→ **PROBLEM REQUIREMENTS**
Would you repeat exactly the part of the listing below that runs from the line containing "refine ⟨t' / t, ?_, ?_, ?_⟩" down to the line containing "symmetric, exchange identity", inclusive, and nothing else?

→ **SUPPLIED MATERIAL**
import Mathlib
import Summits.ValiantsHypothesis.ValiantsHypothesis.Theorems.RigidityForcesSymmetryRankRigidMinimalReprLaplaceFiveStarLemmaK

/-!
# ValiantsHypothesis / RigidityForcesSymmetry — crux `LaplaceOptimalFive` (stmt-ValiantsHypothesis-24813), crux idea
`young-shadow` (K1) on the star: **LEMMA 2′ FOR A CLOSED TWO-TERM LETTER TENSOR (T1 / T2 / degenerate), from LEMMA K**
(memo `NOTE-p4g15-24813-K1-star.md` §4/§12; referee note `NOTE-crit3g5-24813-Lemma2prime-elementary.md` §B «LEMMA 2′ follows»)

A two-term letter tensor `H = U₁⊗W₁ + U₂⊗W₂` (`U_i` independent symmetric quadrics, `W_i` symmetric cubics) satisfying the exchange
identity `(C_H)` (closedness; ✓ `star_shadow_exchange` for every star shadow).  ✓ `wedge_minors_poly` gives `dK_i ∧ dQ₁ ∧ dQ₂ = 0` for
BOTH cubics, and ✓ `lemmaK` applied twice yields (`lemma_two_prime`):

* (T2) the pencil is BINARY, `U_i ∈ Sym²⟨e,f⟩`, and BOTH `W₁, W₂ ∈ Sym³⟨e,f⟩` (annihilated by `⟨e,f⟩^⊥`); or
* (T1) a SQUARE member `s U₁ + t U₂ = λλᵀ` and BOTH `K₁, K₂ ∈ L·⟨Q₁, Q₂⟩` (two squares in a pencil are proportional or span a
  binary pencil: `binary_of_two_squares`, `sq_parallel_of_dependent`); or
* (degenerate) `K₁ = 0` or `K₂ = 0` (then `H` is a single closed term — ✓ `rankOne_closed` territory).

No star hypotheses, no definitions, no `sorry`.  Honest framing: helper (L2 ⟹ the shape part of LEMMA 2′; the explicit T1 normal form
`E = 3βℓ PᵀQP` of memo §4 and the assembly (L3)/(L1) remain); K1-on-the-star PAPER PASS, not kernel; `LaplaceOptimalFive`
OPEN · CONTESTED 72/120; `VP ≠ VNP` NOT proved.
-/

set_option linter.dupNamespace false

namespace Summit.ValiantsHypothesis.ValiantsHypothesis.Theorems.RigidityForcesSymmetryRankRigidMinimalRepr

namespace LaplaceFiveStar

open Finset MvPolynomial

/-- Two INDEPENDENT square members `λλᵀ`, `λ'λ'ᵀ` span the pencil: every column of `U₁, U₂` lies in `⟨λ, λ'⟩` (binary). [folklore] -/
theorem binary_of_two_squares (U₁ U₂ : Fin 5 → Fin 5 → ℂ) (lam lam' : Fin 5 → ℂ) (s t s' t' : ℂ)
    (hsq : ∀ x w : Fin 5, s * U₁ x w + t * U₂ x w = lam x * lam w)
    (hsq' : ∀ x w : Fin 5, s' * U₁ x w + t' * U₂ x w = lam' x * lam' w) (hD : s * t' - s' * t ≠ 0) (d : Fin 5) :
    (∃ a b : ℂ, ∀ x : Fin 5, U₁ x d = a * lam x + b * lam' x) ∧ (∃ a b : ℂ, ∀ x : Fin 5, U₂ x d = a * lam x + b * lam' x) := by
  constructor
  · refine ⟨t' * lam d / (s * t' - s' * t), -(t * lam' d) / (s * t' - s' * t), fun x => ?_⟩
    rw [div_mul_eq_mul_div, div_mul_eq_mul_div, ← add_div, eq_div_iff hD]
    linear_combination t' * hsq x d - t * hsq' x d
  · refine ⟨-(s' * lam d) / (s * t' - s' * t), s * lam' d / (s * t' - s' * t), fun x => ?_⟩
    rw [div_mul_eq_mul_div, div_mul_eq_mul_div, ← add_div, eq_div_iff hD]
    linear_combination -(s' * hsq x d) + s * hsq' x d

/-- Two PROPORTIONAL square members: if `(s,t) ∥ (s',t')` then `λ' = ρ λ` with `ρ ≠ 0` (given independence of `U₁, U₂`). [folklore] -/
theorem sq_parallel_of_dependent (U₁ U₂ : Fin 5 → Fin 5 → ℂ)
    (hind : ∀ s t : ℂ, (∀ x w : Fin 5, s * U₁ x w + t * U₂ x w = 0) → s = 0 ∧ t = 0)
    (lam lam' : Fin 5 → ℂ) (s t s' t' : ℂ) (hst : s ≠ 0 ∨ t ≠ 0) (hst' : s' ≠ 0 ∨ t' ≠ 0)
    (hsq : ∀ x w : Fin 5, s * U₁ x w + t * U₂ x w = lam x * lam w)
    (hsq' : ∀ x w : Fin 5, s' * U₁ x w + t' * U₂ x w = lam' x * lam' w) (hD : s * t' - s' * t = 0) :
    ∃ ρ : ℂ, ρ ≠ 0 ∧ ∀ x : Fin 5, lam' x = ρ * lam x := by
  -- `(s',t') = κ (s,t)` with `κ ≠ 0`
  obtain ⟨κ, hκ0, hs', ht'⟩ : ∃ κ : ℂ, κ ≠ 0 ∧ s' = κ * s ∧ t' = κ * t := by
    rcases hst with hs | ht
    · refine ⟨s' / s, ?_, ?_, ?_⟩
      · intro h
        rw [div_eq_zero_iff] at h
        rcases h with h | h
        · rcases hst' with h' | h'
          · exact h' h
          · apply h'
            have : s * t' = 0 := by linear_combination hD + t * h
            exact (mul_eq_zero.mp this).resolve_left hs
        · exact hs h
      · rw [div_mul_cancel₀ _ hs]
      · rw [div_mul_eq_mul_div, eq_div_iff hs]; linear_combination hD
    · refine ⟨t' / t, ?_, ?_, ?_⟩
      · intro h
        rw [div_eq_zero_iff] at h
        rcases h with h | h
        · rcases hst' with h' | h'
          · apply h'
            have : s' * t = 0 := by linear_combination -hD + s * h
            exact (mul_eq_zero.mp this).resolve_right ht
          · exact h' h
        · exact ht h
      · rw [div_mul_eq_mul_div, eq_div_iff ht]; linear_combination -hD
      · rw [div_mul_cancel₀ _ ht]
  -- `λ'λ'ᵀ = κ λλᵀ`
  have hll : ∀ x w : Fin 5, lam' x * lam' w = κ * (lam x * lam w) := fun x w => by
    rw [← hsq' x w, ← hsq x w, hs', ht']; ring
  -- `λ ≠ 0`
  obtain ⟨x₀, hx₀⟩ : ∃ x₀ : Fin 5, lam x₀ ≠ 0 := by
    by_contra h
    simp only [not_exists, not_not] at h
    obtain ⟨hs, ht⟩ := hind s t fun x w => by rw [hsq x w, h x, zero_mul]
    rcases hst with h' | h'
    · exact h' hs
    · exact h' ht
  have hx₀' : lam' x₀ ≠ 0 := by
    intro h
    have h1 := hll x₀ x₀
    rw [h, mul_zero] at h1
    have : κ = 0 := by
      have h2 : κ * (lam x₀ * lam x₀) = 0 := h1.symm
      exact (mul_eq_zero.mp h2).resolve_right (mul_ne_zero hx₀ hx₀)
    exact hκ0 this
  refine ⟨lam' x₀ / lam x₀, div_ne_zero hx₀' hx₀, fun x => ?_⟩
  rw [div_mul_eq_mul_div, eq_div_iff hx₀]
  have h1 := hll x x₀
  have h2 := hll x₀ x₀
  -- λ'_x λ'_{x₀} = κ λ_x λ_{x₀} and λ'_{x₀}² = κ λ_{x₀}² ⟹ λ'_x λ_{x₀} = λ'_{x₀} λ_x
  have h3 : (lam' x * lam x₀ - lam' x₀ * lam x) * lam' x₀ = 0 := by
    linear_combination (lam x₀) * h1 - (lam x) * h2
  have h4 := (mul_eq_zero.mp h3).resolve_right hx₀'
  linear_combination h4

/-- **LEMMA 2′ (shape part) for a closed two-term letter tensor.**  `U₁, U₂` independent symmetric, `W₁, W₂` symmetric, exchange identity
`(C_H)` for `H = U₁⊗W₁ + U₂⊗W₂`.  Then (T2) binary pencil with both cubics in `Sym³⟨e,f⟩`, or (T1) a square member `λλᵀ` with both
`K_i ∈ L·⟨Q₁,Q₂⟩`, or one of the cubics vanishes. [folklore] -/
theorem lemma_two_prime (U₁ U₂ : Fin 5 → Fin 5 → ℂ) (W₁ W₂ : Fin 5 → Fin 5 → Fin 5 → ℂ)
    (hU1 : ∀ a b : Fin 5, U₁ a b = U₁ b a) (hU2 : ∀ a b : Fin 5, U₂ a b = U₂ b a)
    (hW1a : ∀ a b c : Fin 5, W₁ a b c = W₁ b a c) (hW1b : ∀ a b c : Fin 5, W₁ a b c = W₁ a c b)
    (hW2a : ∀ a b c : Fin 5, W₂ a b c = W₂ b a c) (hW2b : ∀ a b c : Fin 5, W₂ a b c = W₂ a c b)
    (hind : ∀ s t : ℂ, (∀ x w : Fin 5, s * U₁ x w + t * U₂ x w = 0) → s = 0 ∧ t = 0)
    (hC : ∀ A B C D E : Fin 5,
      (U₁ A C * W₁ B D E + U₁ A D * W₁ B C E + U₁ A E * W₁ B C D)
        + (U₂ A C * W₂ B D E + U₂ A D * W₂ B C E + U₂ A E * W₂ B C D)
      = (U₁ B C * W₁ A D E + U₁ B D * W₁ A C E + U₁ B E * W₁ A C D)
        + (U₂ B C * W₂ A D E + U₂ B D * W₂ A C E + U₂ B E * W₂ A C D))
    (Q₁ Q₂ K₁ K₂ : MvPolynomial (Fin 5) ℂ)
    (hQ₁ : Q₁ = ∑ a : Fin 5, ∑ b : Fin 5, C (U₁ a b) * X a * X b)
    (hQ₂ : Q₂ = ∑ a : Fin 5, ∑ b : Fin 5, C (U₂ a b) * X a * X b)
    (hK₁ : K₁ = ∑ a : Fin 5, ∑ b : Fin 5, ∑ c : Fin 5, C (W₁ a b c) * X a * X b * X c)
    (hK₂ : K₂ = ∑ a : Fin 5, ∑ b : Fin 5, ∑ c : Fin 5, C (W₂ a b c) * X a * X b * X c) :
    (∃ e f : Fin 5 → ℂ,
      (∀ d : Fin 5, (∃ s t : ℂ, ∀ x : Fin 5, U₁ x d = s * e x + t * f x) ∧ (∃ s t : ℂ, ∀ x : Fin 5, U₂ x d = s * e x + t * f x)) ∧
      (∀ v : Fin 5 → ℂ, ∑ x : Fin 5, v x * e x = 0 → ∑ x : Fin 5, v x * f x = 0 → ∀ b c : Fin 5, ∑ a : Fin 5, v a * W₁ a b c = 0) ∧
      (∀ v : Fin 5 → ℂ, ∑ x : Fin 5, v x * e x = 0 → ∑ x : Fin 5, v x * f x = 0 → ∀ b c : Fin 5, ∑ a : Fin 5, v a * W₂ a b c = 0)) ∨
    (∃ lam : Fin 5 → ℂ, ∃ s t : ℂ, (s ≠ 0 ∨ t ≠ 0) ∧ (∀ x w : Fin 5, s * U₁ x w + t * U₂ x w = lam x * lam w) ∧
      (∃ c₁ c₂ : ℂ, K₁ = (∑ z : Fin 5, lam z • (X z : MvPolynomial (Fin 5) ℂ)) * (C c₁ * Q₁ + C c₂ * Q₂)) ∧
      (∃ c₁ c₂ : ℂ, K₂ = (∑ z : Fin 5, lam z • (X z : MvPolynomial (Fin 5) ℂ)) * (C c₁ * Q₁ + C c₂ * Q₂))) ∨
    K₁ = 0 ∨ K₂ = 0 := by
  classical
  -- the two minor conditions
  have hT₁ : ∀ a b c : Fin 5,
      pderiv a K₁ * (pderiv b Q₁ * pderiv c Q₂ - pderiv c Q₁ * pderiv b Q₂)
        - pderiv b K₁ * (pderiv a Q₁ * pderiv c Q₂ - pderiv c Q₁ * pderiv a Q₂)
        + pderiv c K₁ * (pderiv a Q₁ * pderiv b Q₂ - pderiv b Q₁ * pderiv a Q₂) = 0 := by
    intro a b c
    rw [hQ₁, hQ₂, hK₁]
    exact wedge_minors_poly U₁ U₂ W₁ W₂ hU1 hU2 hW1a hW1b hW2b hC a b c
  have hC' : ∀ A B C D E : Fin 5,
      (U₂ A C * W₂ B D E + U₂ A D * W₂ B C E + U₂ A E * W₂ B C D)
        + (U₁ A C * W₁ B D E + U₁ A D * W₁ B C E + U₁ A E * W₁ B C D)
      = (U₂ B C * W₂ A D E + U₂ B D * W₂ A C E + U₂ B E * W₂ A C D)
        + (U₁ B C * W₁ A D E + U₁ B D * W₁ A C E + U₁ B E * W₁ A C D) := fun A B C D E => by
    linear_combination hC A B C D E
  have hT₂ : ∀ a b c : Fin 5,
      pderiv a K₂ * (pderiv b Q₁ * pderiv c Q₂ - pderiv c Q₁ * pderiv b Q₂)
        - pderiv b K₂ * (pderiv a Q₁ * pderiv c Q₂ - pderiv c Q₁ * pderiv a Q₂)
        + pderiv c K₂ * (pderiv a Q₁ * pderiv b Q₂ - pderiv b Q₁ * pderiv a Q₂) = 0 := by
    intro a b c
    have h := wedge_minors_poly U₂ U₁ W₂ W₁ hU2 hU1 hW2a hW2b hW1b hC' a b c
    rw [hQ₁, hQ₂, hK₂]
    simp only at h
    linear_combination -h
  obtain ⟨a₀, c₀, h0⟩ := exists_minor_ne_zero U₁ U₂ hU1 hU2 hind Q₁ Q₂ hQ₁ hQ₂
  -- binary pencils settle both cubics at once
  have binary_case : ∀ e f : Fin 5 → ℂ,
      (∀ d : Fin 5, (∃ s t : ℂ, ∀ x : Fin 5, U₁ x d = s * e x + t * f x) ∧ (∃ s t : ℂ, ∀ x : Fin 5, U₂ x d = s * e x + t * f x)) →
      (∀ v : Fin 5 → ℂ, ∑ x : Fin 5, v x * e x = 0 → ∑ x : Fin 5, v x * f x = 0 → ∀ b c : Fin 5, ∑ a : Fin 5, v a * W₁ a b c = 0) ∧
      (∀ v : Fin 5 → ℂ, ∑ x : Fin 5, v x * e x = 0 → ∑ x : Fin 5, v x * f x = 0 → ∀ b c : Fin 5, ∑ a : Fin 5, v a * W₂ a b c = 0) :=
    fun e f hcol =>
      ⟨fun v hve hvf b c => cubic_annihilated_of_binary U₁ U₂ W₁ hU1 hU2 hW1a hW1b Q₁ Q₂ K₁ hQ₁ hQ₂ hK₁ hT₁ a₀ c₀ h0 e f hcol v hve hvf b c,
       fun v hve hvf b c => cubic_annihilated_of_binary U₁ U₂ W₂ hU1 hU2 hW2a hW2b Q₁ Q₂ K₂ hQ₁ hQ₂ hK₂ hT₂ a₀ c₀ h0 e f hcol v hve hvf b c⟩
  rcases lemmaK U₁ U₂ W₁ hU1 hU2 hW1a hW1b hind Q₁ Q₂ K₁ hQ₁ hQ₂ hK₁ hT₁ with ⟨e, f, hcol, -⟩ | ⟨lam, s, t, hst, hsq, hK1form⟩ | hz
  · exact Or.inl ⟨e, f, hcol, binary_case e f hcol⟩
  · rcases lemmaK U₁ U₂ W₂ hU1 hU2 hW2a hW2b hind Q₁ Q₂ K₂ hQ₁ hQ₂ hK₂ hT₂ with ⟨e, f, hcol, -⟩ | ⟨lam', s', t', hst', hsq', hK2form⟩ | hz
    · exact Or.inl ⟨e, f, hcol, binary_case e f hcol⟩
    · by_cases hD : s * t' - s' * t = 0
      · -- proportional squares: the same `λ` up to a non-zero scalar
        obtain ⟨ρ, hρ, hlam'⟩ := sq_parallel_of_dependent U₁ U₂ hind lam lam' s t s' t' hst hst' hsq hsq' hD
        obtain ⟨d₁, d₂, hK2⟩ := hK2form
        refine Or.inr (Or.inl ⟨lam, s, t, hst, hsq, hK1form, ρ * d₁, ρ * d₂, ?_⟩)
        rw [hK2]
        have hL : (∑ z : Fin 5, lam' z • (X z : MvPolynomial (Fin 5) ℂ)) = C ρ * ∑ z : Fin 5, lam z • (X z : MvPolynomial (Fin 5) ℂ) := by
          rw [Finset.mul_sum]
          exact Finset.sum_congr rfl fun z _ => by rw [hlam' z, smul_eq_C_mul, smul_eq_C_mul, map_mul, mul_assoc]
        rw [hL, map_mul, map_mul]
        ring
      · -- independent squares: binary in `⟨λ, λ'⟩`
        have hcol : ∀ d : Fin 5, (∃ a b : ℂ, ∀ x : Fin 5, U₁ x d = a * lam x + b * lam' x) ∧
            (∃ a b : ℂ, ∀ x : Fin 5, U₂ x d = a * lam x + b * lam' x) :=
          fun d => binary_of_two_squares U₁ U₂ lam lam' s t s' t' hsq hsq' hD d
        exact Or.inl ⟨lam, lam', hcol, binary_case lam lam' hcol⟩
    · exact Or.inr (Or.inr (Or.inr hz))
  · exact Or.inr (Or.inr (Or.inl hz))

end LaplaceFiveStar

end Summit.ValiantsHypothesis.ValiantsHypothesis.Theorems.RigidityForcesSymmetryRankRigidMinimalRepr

→ **ANSWER SECTION**
    · refine ⟨t' / t, ?_, ?_, ?_⟩
      · intro h
        rw [div_eq_zero_iff] at h
        rcases h with h | h
        · rcases hst' with h' | h'
          · apply h'
            have : s' * t = 0 := by linear_combination -hD + s * h
            exact (mul_eq_zero.mp this).resolve_right ht
          · exact h' h
        · exact ht h
      · rw [div_mul_eq_mul_div, eq_div_iff ht]; linear_combination -hD
      · rw [div_mul_cancel₀ _ ht]
  -- `λ'λ'ᵀ = κ λλᵀ`
  have hll : ∀ x w : Fin 5, lam' x * lam' w = κ * (lam x * lam w) := fun x w => by
    rw [← hsq' x w, ← hsq x w, hs', ht']; ring
  -- `λ ≠ 0`
  obtain ⟨x₀, hx₀⟩ : ∃ x₀ : Fin 5, lam x₀ ≠ 0 := by
    by_contra h
    simp only [not_exists, not_not] at h
    obtain ⟨hs, ht⟩ := hind s t fun x w => by rw [hsq x w, h x, zero_mul]
    rcases hst with h' | h'
    · exact h' hs
    · exact h' ht
  have hx₀' : lam' x₀ ≠ 0 := by
    intro h
    have h1 := hll x₀ x₀
    rw [h, mul_zero] at h1
    have : κ = 0 := by
      have h2 : κ * (lam x₀ * lam x₀) = 0 := h1.symm
      exact (mul_eq_zero.mp h2).resolve_right (mul_ne_zero hx₀ hx₀)
    exact hκ0 this
  refine ⟨lam' x₀ / lam x₀, div_ne_zero hx₀' hx₀, fun x => ?_⟩
  rw [div_mul_eq_mul_div, eq_div_iff hx₀]
  have h1 := hll x x₀
  have h2 := hll x₀ x₀
  -- λ'_x λ'_{x₀} = κ λ_x λ_{x₀} and λ'_{x₀}² = κ λ_{x₀}² ⟹ λ'_x λ_{x₀} = λ'_{x₀} λ_x
  have h3 : (lam' x * lam x₀ - lam' x₀ * lam x) * lam' x₀ = 0 := by
    linear_combination (lam x₀) * h1 - (lam x) * h2
  have h4 := (mul_eq_zero.mp h3).resolve_right hx₀'
  linear_combination h4

/-- **LEMMA 2′ (shape part) for a closed two-term letter tensor.**  `U₁, U₂` independent symmetric, `W₁, W₂` symmetric, exchange identity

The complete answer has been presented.